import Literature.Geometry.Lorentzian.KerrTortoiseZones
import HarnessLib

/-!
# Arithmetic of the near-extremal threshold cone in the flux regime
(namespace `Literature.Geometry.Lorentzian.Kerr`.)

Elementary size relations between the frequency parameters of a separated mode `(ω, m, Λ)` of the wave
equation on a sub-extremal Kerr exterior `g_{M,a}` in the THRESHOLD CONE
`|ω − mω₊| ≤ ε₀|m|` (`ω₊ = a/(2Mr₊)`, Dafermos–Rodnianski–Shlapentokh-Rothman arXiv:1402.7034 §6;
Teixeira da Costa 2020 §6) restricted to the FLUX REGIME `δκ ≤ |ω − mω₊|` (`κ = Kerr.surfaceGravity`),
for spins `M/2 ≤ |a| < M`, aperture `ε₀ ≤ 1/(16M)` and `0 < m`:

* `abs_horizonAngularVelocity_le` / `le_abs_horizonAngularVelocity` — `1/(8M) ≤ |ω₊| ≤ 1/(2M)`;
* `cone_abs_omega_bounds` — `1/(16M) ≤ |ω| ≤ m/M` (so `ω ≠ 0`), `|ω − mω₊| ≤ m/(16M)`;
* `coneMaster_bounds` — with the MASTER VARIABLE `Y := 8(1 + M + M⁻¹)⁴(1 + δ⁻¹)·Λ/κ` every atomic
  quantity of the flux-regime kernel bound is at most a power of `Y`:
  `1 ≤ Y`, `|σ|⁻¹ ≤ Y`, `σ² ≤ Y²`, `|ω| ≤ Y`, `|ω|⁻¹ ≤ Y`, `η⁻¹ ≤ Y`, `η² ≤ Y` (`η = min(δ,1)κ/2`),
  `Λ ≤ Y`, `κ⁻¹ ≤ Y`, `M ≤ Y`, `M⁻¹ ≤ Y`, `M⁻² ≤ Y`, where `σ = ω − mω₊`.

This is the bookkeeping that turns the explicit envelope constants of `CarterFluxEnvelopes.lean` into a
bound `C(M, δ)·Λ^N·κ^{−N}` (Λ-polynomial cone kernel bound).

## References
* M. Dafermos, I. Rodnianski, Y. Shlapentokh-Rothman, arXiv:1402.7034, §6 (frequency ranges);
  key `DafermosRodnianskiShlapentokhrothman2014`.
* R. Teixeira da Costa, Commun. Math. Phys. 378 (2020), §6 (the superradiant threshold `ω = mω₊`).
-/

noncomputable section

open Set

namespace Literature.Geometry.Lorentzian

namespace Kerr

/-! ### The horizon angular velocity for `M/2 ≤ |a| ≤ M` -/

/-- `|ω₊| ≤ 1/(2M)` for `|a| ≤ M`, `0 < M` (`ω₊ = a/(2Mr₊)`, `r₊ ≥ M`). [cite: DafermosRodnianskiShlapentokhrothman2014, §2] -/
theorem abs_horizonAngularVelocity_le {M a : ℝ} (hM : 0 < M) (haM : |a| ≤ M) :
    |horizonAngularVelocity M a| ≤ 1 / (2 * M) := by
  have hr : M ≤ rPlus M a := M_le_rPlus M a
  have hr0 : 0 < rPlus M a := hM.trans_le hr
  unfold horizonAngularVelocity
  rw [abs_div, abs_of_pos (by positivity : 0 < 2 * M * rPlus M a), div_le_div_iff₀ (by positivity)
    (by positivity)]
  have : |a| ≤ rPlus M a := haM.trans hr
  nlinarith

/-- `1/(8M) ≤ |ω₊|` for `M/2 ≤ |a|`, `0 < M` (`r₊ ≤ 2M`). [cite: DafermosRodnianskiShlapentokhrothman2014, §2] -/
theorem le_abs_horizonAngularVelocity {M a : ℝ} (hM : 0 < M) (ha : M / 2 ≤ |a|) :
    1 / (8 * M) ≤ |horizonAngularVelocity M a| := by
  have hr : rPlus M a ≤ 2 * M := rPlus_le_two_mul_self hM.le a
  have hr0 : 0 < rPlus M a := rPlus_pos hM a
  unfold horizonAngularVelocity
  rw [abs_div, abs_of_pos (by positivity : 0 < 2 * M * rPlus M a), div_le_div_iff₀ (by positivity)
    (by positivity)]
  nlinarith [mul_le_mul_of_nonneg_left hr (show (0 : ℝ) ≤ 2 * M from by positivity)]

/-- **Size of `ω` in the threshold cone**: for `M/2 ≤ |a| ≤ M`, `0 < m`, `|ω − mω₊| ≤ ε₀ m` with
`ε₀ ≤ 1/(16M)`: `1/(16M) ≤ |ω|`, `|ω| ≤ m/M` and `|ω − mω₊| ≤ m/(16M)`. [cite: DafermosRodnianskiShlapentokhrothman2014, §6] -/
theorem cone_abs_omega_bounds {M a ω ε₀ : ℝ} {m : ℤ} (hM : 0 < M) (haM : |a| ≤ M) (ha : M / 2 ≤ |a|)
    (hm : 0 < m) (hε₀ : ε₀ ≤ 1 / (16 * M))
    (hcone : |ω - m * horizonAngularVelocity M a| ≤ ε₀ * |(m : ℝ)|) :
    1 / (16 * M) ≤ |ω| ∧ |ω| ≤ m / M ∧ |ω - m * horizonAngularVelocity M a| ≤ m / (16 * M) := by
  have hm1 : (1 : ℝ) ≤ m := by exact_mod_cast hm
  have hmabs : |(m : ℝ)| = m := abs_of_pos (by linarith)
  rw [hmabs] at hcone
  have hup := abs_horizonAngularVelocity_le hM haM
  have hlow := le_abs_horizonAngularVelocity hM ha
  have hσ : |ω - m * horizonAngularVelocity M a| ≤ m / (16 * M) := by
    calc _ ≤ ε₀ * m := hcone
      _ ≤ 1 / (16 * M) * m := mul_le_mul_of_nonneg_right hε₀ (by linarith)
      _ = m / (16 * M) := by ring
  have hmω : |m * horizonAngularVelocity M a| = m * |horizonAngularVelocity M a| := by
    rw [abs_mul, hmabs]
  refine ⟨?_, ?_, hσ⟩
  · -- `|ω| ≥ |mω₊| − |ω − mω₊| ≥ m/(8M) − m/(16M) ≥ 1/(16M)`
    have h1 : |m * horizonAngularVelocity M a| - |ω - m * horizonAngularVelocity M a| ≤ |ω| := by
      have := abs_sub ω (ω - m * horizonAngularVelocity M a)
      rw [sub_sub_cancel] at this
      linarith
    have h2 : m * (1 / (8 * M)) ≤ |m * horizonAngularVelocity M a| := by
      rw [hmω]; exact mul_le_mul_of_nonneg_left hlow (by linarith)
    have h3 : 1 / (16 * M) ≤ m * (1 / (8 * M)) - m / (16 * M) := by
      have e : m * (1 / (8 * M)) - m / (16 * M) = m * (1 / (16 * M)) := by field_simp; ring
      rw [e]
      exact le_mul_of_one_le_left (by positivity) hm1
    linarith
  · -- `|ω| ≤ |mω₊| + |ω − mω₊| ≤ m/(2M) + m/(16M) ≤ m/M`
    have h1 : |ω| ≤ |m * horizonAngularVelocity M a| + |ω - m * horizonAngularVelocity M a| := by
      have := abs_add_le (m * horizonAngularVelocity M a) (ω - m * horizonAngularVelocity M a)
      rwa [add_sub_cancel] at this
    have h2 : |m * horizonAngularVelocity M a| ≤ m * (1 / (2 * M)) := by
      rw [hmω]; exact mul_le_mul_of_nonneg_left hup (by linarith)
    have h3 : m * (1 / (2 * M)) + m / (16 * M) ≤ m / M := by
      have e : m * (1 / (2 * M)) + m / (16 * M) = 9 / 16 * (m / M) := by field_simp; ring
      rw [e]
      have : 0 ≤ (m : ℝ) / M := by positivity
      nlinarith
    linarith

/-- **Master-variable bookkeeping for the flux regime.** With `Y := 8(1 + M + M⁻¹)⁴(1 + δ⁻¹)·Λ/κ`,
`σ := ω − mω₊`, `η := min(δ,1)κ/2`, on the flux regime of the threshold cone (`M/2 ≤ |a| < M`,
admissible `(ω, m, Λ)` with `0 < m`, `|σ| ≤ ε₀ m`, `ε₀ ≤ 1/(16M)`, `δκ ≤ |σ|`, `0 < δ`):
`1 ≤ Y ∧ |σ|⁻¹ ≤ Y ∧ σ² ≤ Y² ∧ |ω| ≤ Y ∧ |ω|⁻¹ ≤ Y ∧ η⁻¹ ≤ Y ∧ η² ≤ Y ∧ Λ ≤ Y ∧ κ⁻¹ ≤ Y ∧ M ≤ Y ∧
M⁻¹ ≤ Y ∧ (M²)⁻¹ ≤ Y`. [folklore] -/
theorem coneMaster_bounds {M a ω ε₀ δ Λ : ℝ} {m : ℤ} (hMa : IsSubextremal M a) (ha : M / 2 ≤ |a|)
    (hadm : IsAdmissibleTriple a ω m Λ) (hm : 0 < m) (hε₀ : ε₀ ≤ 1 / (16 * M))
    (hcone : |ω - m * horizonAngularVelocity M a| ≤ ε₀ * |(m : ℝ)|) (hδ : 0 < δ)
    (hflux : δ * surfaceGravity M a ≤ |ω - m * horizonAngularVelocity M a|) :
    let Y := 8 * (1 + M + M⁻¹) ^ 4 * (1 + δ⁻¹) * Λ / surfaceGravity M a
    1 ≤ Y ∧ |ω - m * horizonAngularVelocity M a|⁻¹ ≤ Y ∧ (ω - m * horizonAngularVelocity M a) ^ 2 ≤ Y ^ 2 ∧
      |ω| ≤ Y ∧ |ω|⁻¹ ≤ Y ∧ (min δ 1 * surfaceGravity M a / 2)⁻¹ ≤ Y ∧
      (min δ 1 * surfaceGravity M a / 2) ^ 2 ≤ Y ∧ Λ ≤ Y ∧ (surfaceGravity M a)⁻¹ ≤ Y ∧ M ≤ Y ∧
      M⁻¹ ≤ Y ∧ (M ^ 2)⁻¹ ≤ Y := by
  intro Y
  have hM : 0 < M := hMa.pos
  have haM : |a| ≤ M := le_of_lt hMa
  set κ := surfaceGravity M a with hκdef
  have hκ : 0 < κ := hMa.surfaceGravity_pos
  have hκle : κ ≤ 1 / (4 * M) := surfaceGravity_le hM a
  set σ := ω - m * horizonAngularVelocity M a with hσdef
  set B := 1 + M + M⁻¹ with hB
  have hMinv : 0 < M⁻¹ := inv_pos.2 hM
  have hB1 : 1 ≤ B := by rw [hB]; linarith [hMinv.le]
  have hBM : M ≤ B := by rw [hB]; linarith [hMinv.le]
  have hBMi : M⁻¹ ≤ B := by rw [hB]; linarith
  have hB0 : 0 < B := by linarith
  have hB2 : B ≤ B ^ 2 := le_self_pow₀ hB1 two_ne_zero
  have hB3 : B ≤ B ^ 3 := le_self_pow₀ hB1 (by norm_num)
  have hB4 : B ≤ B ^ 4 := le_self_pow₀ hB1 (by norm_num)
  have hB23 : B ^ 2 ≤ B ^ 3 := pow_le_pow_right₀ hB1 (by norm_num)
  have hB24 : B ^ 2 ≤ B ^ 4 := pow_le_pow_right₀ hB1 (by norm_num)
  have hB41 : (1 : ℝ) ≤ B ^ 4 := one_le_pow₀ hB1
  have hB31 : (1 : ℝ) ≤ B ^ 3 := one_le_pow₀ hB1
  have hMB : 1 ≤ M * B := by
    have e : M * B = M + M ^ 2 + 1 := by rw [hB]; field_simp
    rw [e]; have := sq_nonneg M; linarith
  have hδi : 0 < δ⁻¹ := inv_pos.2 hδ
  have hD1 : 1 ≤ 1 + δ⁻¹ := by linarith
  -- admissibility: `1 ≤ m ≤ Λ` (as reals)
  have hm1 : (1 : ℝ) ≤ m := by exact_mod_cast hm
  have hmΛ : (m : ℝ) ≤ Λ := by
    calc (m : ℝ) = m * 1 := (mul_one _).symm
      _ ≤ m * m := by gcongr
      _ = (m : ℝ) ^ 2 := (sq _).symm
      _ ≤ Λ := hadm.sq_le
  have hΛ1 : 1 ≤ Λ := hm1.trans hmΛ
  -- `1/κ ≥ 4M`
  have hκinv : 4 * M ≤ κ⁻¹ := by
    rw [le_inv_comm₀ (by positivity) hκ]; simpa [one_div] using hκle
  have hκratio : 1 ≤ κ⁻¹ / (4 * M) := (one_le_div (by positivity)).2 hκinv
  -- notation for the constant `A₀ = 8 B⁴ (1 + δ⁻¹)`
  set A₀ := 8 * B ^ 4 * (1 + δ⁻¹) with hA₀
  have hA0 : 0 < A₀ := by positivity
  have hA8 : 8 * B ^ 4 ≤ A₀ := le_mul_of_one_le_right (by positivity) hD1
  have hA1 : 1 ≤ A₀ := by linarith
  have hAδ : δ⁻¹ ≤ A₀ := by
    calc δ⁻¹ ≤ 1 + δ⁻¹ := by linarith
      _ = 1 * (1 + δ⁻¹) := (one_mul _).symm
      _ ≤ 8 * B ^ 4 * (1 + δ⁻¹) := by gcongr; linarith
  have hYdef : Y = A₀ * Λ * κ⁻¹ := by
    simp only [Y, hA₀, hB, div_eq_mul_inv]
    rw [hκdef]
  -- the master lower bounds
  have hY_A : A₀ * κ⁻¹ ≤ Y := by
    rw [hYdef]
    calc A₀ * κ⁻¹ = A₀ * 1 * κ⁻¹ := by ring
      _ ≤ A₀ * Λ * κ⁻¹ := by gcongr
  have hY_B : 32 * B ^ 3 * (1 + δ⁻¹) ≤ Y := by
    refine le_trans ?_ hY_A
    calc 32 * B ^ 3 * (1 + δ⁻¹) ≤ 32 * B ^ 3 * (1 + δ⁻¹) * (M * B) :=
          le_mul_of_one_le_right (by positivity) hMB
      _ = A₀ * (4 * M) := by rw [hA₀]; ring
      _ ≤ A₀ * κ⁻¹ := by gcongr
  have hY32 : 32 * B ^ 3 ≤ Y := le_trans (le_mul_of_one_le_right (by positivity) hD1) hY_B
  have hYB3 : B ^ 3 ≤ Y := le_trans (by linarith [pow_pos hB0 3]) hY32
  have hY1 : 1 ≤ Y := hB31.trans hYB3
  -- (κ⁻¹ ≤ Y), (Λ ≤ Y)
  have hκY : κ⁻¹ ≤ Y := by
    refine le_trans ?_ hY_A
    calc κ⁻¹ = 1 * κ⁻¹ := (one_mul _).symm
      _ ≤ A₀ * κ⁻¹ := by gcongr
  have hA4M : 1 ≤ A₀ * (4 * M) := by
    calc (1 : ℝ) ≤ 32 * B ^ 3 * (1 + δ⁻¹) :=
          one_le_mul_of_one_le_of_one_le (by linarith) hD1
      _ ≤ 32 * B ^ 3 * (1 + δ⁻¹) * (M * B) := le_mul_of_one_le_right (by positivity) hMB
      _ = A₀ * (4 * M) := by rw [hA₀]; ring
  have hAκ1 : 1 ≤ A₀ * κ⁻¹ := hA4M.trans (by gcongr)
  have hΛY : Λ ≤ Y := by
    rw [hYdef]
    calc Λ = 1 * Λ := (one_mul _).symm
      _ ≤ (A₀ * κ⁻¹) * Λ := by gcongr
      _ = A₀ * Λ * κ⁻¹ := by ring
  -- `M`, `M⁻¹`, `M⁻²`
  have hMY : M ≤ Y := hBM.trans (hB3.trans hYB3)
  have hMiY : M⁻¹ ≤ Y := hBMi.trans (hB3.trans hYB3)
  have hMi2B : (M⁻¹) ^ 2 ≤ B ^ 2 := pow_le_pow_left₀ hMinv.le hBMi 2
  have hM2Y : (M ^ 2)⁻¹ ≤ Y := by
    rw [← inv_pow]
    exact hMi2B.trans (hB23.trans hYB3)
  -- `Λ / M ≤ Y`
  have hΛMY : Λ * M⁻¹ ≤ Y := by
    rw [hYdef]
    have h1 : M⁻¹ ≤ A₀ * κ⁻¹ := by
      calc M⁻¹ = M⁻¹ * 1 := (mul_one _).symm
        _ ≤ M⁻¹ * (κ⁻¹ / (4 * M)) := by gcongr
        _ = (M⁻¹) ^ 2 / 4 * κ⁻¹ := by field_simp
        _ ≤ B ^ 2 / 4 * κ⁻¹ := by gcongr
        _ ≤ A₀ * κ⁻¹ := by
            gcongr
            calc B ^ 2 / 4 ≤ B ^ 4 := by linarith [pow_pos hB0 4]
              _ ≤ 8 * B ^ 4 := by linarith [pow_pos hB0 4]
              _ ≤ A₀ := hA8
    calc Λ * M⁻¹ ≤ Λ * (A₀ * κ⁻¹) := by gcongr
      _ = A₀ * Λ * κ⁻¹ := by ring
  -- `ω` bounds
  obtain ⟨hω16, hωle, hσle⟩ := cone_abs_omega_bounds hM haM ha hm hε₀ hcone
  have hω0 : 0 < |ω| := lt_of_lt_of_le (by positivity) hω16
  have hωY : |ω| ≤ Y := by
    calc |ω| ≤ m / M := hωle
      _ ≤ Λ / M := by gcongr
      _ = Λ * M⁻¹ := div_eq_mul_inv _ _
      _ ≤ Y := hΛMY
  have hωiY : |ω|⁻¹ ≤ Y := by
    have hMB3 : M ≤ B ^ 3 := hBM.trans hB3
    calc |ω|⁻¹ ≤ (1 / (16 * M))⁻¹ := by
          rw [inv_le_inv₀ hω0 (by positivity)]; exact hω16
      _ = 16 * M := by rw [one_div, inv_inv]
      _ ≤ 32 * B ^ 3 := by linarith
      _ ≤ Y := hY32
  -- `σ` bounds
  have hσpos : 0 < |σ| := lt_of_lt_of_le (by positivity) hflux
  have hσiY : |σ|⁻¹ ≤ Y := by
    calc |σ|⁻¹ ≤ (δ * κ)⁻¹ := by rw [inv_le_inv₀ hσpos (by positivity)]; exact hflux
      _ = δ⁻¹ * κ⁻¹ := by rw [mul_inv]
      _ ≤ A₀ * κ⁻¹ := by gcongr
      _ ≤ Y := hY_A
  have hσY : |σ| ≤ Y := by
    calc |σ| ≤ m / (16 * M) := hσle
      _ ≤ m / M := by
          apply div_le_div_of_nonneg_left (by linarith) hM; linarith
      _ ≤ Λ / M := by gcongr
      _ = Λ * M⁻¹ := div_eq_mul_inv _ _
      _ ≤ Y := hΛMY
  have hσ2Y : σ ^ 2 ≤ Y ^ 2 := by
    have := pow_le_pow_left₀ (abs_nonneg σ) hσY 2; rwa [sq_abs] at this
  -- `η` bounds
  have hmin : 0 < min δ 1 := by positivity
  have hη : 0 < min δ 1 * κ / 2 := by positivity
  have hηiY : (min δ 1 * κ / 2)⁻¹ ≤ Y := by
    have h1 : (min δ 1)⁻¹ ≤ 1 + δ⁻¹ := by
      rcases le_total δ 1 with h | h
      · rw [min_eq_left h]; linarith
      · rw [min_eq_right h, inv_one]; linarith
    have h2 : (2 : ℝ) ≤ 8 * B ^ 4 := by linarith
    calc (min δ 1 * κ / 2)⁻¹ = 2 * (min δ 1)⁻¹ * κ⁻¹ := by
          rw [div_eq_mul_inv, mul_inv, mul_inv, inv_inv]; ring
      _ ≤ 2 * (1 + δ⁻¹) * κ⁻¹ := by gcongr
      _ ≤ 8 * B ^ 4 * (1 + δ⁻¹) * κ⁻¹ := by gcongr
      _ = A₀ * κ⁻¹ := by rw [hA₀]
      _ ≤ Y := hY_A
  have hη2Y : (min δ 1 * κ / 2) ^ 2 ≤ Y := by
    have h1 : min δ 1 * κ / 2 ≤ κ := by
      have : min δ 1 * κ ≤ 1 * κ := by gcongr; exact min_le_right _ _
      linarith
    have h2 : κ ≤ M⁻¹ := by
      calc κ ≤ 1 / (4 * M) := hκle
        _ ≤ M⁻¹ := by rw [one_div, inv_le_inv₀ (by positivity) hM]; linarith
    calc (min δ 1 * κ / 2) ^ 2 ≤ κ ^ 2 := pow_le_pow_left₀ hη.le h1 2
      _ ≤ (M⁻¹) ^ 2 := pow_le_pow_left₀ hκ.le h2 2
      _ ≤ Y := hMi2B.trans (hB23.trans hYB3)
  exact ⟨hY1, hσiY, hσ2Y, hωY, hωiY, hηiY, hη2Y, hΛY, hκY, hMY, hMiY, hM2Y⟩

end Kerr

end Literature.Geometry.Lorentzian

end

-------

### Task item
Copy out each line of the data in which the word "hmabs" appears.

### Task answer
  have hmabs : |(m : ℝ)| = m := abs_of_pos (by linarith)
  rw [hmabs] at hcone
    rw [abs_mul, hmabs]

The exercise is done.